Task goal: Set out exactly every line of the entries below, starting at the line that holds "-- the residual form" and stopping after the line that holds "nlinarith [sq_nonneg (|v".

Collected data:
· · · · ·
import Mathlib.Algebra.Order.BigOperators.Group.Finset
import Mathlib.Data.Real.Basic
import Mathlib.Tactic.Linarith
import Mathlib.Tactic.Ring
import Summits.HubbardSuperconductivity.HubbardSuperconductivity.Theorems.AnisotropyChordFourTorusPacking
import Summits.HubbardSuperconductivity.HubbardSuperconductivity.Theorems.AnisotropyChordFourTorusKernelLit

/-!
# Route `AnisotropyChord` / crux `FerroSideChord` at `M = 4`: THE TWO PSD CERTIFICATES, READ INTO `ℝ`
(prover seat `hubbard-h0-rotor-p1` g17)

* `psd_of_dominant_residual` — a symmetric integer matrix `A` with an integer factor `L` such that `E = q·A − L Lᵀ` is
  diagonally dominant (`Σ_{j≠i} |E_ij| ≤ E_ii`) has `Σ_{i,j} v_i v_j A_ij ≥ 0` for every real `v` (`q > 0`);
* `quadLit D v := Σ_{i,j<58} v_i v_j · pLit D i j`;  **`quadLit_zero_nonneg`** (`D = 0`, kernel facts `certDom_zero`,
  `certSym_zero`) and **`quadLit_one_nonneg`** (`D = 1`: the deflated matrix `pLit 1 + 30` is certified by `certDom_one`,
  `certSym_one`, and `rowSum_one` = `30·M(1)·𝟙 = 0` removes the deflation).
-/

set_option linter.style.longLine false
set_option linter.dupNamespace false
set_option autoImplicit false

open Finset

namespace Summit.HubbardSuperconductivity.HubbardSuperconductivity.Theorems.AnisotropyChord.FourTorus

/-! ## A generic PSD criterion -/

/-- **integer Cholesky factor with diagonally dominant residual ⇒ PSD.** [folklore] -/
theorem psd_of_dominant_residual (n : ℕ) (q : ℤ) (hq : 0 < q) (A L : ℕ → ℕ → ℤ)
    (hsym : ∀ i < n, ∀ j < n, A i j = A j i)
    (hdom : ∀ i < n, (∑ j ∈ range n, if j = i then 0 else |q * A i j - ∑ k ∈ range n, L i k * L j k|)
      ≤ q * A i i - ∑ k ∈ range n, L i k * L i k)
    (v : ℕ → ℝ) : 0 ≤ ∑ i ∈ range n, ∑ j ∈ range n, v i * v j * (A i j : ℝ) := by
  -- the residual
  set E : ℕ → ℕ → ℝ := fun i j => (q : ℝ) * (A i j : ℝ) - ∑ k ∈ range n, (L i k : ℝ) * (L j k : ℝ) with hE
  have hEsym : ∀ i < n, ∀ j < n, E i j = E j i := by
    intro i hi j hj
    have h1 : (A i j : ℝ) = (A j i : ℝ) := by exact_mod_cast hsym i hi j hj
    have h2 : ∑ k ∈ range n, (L i k : ℝ) * (L j k : ℝ) = ∑ k ∈ range n, (L j k : ℝ) * (L i k : ℝ) :=
      Finset.sum_congr rfl fun k _ => by ring
    show (q : ℝ) * (A i j : ℝ) - ∑ k ∈ range n, (L i k : ℝ) * (L j k : ℝ) = (q : ℝ) * (A j i : ℝ) - ∑ k ∈ range n, (L j k : ℝ) * (L i k : ℝ)
    rw [h1, h2]
  have hEdom : ∀ i < n, (∑ j ∈ range n, if j = i then 0 else |E i j|) ≤ E i i := by
    intro i hi
    have h := hdom i hi
    have hcast : ((∑ j ∈ range n, if j = i then 0 else |q * A i j - ∑ k ∈ range n, L i k * L j k| : ℤ) : ℝ)
        ≤ ((q * A i i - ∑ k ∈ range n, L i k * L i k : ℤ) : ℝ) := by exact_mod_cast h
    push_cast at hcast
    have e1 : (∑ j ∈ range n, if j = i then 0 else |E i j|)
        = ∑ j ∈ range n, ((if j = i then 0 else |(q : ℝ) * (A i j : ℝ) - ∑ k ∈ range n, (L i k : ℝ) * (L j k : ℝ)|) : ℝ) :=
      Finset.sum_congr rfl fun j _ => by split_ifs <;> rfl
    rw [e1]
    convert hcast using 2 with j
  -- decomposition `q Σ v v A = Σ_k (Σ_i v_i L_ik)² + Σ v v E`
  have hdec : (q : ℝ) * ∑ i ∈ range n, ∑ j ∈ range n, v i * v j * (A i j : ℝ)
      = (∑ k ∈ range n, (∑ i ∈ range n, v i * (L i k : ℝ)) ^ 2) + ∑ i ∈ range n, ∑ j ∈ range n, v i * v j * E i j := by
    have h1 : ∑ k ∈ range n, (∑ i ∈ range n, v i * (L i k : ℝ)) ^ 2
        = ∑ i ∈ range n, ∑ j ∈ range n, v i * v j * ∑ k ∈ range n, (L i k : ℝ) * (L j k : ℝ) := by
      simp_rw [sq, Finset.sum_mul_sum, Finset.mul_sum]
      rw [Finset.sum_comm]
      refine Finset.sum_congr rfl fun i _ => ?_
      rw [Finset.sum_comm]
      exact Finset.sum_congr rfl fun j _ => Finset.sum_congr rfl fun k _ => by ring
    rw [h1, ← Finset.sum_add_distrib, Finset.mul_sum]
    refine Finset.sum_congr rfl fun i _ => ?_
    rw [← Finset.sum_add_distrib, Finset.mul_sum]
    exact Finset.sum_congr rfl fun j _ => by simp only [hE]; ring
  -- the residual form is non-negative by diagonal dominance
  have hEpos : 0 ≤ ∑ i ∈ range n, ∑ j ∈ range n, v i * v j * E i j := by
    -- split diagonal / off-diagonal and bound the off-diagonal part by `(v_i² + v_j²)/2 · |E_ij|`
    have hlow : ∀ i ∈ range n, v i ^ 2 * E i i - ∑ j ∈ range n, (if j = i then 0 else (v i ^ 2 + v j ^ 2) / 2 * |E i j|)
        ≤ ∑ j ∈ range n, v i * v j * E i j := by
      intro i hi
      have hsplit : ∑ j ∈ range n, v i * v j * E i j
          = v i ^ 2 * E i i + ∑ j ∈ range n, (if j = i then 0 else v i * v j * E i j) := by
        rw [← Finset.add_sum_erase (range n) _ hi]
        congr 1
        · ring
        · rw [← Finset.sum_erase (range n) (f := fun j => if j = i then 0 else v i * v j * E i j) (a := i) (by simp)]
          exact Finset.sum_congr rfl fun j hj => by rw [if_neg (Finset.ne_of_mem_erase hj)]
      rw [hsplit]
      have hb : ∀ j ∈ range n, -(if j = i then 0 else (v i ^ 2 + v j ^ 2) / 2 * |E i j|) ≤ (if j = i then 0 else v i * v j * E i j) := by
        intro j _
        split_ifs
        · simp
        · have h1 : -( (v i ^ 2 + v j ^ 2) / 2 * |E i j|) ≤ -|v i * v j| * |E i j| := by
            have : |v i * v j| ≤ (v i ^ 2 + v j ^ 2) / 2 := by
              rw [abs_mul]
              nlinarith [sq_nonneg (|v i| - |v j|), sq_abs (v i), sq_abs (v j), abs_nonneg (v i), abs_nonneg (v j)]
            nlinarith [abs_nonneg (E i j)]
          have h2 : -|v i * v j| * |E i j| ≤ v i * v j * E i j := by
            rw [neg_mul, ← abs_mul]; exact neg_abs_le _
          linarith
      have := Finset.sum_le_sum hb
      rw [Finset.sum_neg_distrib] at this
      linarith
    have hsum := Finset.sum_le_sum hlow
    refine le_trans ?_ hsum
    -- `Σ_i [v_i² E_ii − Σ_{j≠i} (v_i²+v_j²)/2 |E_ij|] = Σ_i v_i² (E_ii − Σ_{j≠i} |E_ij|) ≥ 0`
    have hre : ∑ i ∈ range n, (v i ^ 2 * E i i - ∑ j ∈ range n, (if j = i then 0 else (v i ^ 2 + v j ^ 2) / 2 * |E i j|))
        = ∑ i ∈ range n, v i ^ 2 * (E i i - ∑ j ∈ range n, (if j = i then 0 else |E i j|)) := by
      have hhalf : ∑ i ∈ range n, ∑ j ∈ range n, (if j = i then 0 else v j ^ 2 / 2 * |E i j|)
          = ∑ i ∈ range n, ∑ j ∈ range n, (if j = i then 0 else v i ^ 2 / 2 * |E i j|) := by
        rw [Finset.sum_comm]
        refine Finset.sum_congr rfl fun i hi => Finset.sum_congr rfl fun j hj => ?_
        by_cases h : i = j
        · subst h; simp
        · rw [if_neg h, if_neg (Ne.symm h), hEsym j (mem_range.1 hj) i (mem_range.1 hi)]
      have e1 : ∀ i ∈ range n, (v i ^ 2 * E i i - ∑ j ∈ range n, (if j = i then 0 else (v i ^ 2 + v j ^ 2) / 2 * |E i j|))
          = (v i ^ 2 * E i i - ∑ j ∈ range n, (if j = i then 0 else v i ^ 2 / 2 * |E i j|))
            - ∑ j ∈ range n, (if j = i then 0 else v j ^ 2 / 2 * |E i j|) := by
        intro i _
        rw [sub_sub, ← Finset.sum_add_distrib]
        congr 1
        exact Finset.sum_congr rfl fun j _ => by split_ifs <;> ring
      rw [Finset.sum_congr rfl e1, Finset.sum_sub_distrib, hhalf, ← Finset.sum_sub_distrib]
      refine Finset.sum_congr rfl fun i _ => ?_
      have hS : v i ^ 2 * ∑ j ∈ range n, (if j = i then 0 else |E i j|)
          = (∑ j ∈ range n, (if j = i then 0 else v i ^ 2 / 2 * |E i j|)) + ∑ j ∈ range n, (if j = i then 0 else v i ^ 2 / 2 * |E i j|) := by
        rw [Finset.mul_sum, ← Finset.sum_add_distrib]
        exact Finset.sum_congr rfl fun j _ => by split_ifs <;> ring
      have hm : v i ^ 2 * (E i i - ∑ j ∈ range n, (if j = i then 0 else |E i j|))
          = v i ^ 2 * E i i - v i ^ 2 * ∑ j ∈ range n, (if j = i then 0 else |E i j|) := mul_sub _ _ _
      linarith [hS, hm]
    rw [hre]
    exact Finset.sum_nonneg fun i hi => mul_nonneg (sq_nonneg _) (by linarith [hEdom i (mem_range.1 hi)])
  have hsq : 0 ≤ ∑ k ∈ range n, (∑ i ∈ range n, v i * (L i k : ℝ)) ^ 2 := Finset.sum_nonneg fun k _ => sq_nonneg _
  have hqpos : (0 : ℝ) < q := by exact_mod_cast hq
  nlinarith [hdec, hEpos, hsq]

/-! ## Reading the kernel certificates -/

/-- the real quadratic form of the literal matrix `30·M(D)`. [folklore] -/
noncomputable def quadLit (D : ℕ) (v : ℕ → ℝ) : ℝ := ∑ i ∈ range 58, ∑ j ∈ range 58, v i * v j * (pLit D i j : ℝ)

/-- the residual entry as a `Finset` sum. [folklore] -/
theorem resid_eq (D i j : ℕ) : resid D i j = 2 ^ 32 * certMat D i j - ∑ k ∈ range 58, cholLit D i k * cholLit D j k := by
  unfold resid; rw [iter_add_eq, zero_add]

/-- `certDom D = true`, unpacked. [folklore] -/
theorem dominant_of_certDom {D : ℕ} (h : certDom D = true) :
    ∀ i < 58, (∑ j ∈ range 58, if j = i then 0 else |(2 : ℤ) ^ 32 * certMat D i j - ∑ k ∈ range 58, cholLit D i k * cholLit D j k|)
      ≤ 2 ^ 32 * certMat D i i - ∑ k ∈ range 58, cholLit D i k * cholLit D i k := by
  intro i hi
  have hd := allN_sound h i hi
  rw [decide_eq_true_eq] at hd
  unfold offSum at hd
  rw [sumN_eq, resid_eq] at hd
  push_cast at hd
  refine le_trans (le_of_eq ?_) hd
  refine Finset.sum_congr rfl fun j _ => ?_
  split_ifs
  · rfl
  · rw [resid_eq]

/-- `certSym D = true`, unpacked. [folklore] -/
theorem symm_of_certSym {D : ℕ} (h : certSym D = true) : ∀ i < 58, ∀ j < 58, pLit D i j = pLit D j i := by
  intro i hi j hj
  have := allN_sound (allN_sound h i hi) j hj
  rwa [beq_iff_eq] at this

/-- **`Δ = 0`: the literal matrix `30·M(0)` is positive semidefinite.** [folklore] -/
theorem quadLit_zero_nonneg (v : ℕ → ℝ) : 0 ≤ quadLit 0 v := by
  have h := psd_of_dominant_residual 58 (2 ^ 32) (by norm_num) (certMat 0) (cholLit 0)
    (fun i hi j hj => by unfold certMat; rw [symm_of_certSym certSym_zero i hi j hj])
    (dominant_of_certDom certDom_zero) v
  unfold quadLit
  refine le_trans h (le_of_eq (Finset.sum_congr rfl fun i _ => Finset.sum_congr rfl fun j _ => ?_))
  unfold certMat; simp

/-- `rowSumZero = true`, unpacked: the rows of `pLit 1` sum to `0`. [folklore] -/
theorem rowSum_pLit_one : ∀ i < 58, ∑ j ∈ range 58, pLit 1 i j = 0 := by
  intro i hi
  have h := allN_sound rowSum_one i hi
  rw [beq_iff_eq, iter_add_eq, zero_add] at h
  exact h

/-- **`Δ = 1`: the literal matrix `30·M(1)` is positive semidefinite** (deflation by the constant vector). [folklore] -/
theorem quadLit_one_nonneg (v : ℕ → ℝ) : 0 ≤ quadLit 1 v := by
  -- the deflated matrix `pLit 1 + 30` is PSD
  have hdefl : ∀ w : ℕ → ℝ, 0 ≤ ∑ i ∈ range 58, ∑ j ∈ range 58, w i * w j * ((pLit 1 i j : ℝ) + 30) := by
    intro w
    have h := psd_of_dominant_residual 58 (2 ^ 32) (by norm_num) (certMat 1) (cholLit 1)
      (fun i hi j hj => by unfold certMat; rw [symm_of_certSym certSym_one i hi j hj])
      (dominant_of_certDom certDom_one) w
    refine le_trans h (le_of_eq (Finset.sum_congr rfl fun i _ => Finset.sum_congr rfl fun j _ => ?_))
    unfold certMat; push_cast; simp
  -- remove the mean: `v' = v − t`, `Σ v' = 0`
  set t : ℝ := (∑ i ∈ range 58, v i) / 58 with ht
  set w : ℕ → ℝ := fun i => v i - t with hw
  have hw0 : ∑ i ∈ range 58, w i = 0 := by
    simp only [hw, Finset.sum_sub_distrib, Finset.sum_const, Finset.card_range, nsmul_eq_mul, ht]; ring
  have hrow : ∀ i ∈ range 58, ∑ j ∈ range 58, (pLit 1 i j : ℝ) = 0 := by
    intro i hi; exact_mod_cast rowSum_pLit_one i (mem_range.1 hi)
  have hsym : ∀ i ∈ range 58, ∀ j ∈ range 58, (pLit 1 i j : ℝ) = (pLit 1 j i : ℝ) := by
    intro i hi j hj; exact_mod_cast symm_of_certSym certSym_one i (mem_range.1 hi) j (mem_range.1 hj)
  have hcol : ∀ j ∈ range 58, ∑ i ∈ range 58, (pLit 1 i j : ℝ) = 0 := by
    intro j hj
    rw [Finset.sum_congr rfl (fun i hi => hsym i hi j hj)]
    exact hrow j hj
  -- `quadLit 1 v = Σ w w P`
  have hshift : quadLit 1 v = ∑ i ∈ range 58, ∑ j ∈ range 58, w i * w j * (pLit 1 i j : ℝ) := by
    unfold quadLit
    have e : ∀ i ∈ range 58, ∀ j ∈ range 58, w i * w j * (pLit 1 i j : ℝ)
        = v i * v j * (pLit 1 i j : ℝ) - t * (v i * (pLit 1 i j : ℝ)) - t * (v j * (pLit 1 i j : ℝ)) + t ^ 2 * (pLit 1 i j : ℝ) := by
      intro i _ j _; simp only [hw]; ring
    rw [Finset.sum_congr rfl (fun i hi => Finset.sum_congr rfl (fun j hj => e i hi j hj))]
    simp only [Finset.sum_add_distrib, Finset.sum_sub_distrib]
    have z1 : ∑ i ∈ range 58, ∑ j ∈ range 58, t * (v i * (pLit 1 i j : ℝ)) = 0 := by
      rw [Finset.sum_eq_zero]; intro i hi
      rw [← Finset.mul_sum, ← Finset.mul_sum, hrow i hi]; ring
    have z2 : ∑ i ∈ range 58, ∑ j ∈ range 58, t * (v j * (pLit 1 i j : ℝ)) = 0 := by
      rw [Finset.sum_comm, Finset.sum_eq_zero]; intro j hj
      rw [← Finset.mul_sum, ← Finset.mul_sum, hcol j hj]; ring
    have z3 : ∑ i ∈ range 58, ∑ j ∈ range 58, t ^ 2 * (pLit 1 i j : ℝ) = 0 := by
      rw [Finset.sum_eq_zero]; intro i hi
      rw [← Finset.mul_sum, hrow i hi]; ring
    rw [z1, z2, z3]; ring
  -- `Σ w w (P + 30) = Σ w w P + 30 (Σ w)² = Σ w w P`
  have hplus : ∑ i ∈ range 58, ∑ j ∈ range 58, w i * w j * ((pLit 1 i j : ℝ) + 30)
      = (∑ i ∈ range 58, ∑ j ∈ range 58, w i * w j * (pLit 1 i j : ℝ)) + 30 * (∑ i ∈ range 58, w i) ^ 2 := by
    simp_rw [mul_add, Finset.sum_add_distrib]
    congr 1
    rw [sq, Finset.sum_mul_sum, Finset.mul_sum]
    exact Finset.sum_congr rfl fun i _ => by rw [Finset.mul_sum]; exact Finset.sum_congr rfl fun j _ => by ring
  have h := hdefl w
  rw [hplus, hw0] at h
  rw [hshift]
  linarith

end Summit.HubbardSuperconductivity.HubbardSuperconductivity.Theorems.AnisotropyChord.FourTorus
· · · · ·
The answer:
  -- the residual form is non-negative by diagonal dominance
  have hEpos : 0 ≤ ∑ i ∈ range n, ∑ j ∈ range n, v i * v j * E i j := by
    -- split diagonal / off-diagonal and bound the off-diagonal part by `(v_i² + v_j²)/2 · |E_ij|`
    have hlow : ∀ i ∈ range n, v i ^ 2 * E i i - ∑ j ∈ range n, (if j = i then 0 else (v i ^ 2 + v j ^ 2) / 2 * |E i j|)
        ≤ ∑ j ∈ range n, v i * v j * E i j := by
      intro i hi
      have hsplit : ∑ j ∈ range n, v i * v j * E i j
          = v i ^ 2 * E i i + ∑ j ∈ range n, (if j = i then 0 else v i * v j * E i j) := by
        rw [← Finset.add_sum_erase (range n) _ hi]
        congr 1
        · ring
        · rw [← Finset.sum_erase (range n) (f := fun j => if j = i then 0 else v i * v j * E i j) (a := i) (by simp)]
          exact Finset.sum_congr rfl fun j hj => by rw [if_neg (Finset.ne_of_mem_erase hj)]
      rw [hsplit]
      have hb : ∀ j ∈ range n, -(if j = i then 0 else (v i ^ 2 + v j ^ 2) / 2 * |E i j|) ≤ (if j = i then 0 else v i * v j * E i j) := by
        intro j _
        split_ifs
        · simp
        · have h1 : -( (v i ^ 2 + v j ^ 2) / 2 * |E i j|) ≤ -|v i * v j| * |E i j| := by
            have : |v i * v j| ≤ (v i ^ 2 + v j ^ 2) / 2 := by
              rw [abs_mul]
              nlinarith [sq_nonneg (|v i| - |v j|), sq_abs (v i), sq_abs (v j), abs_nonneg (v i), abs_nonneg (v j)]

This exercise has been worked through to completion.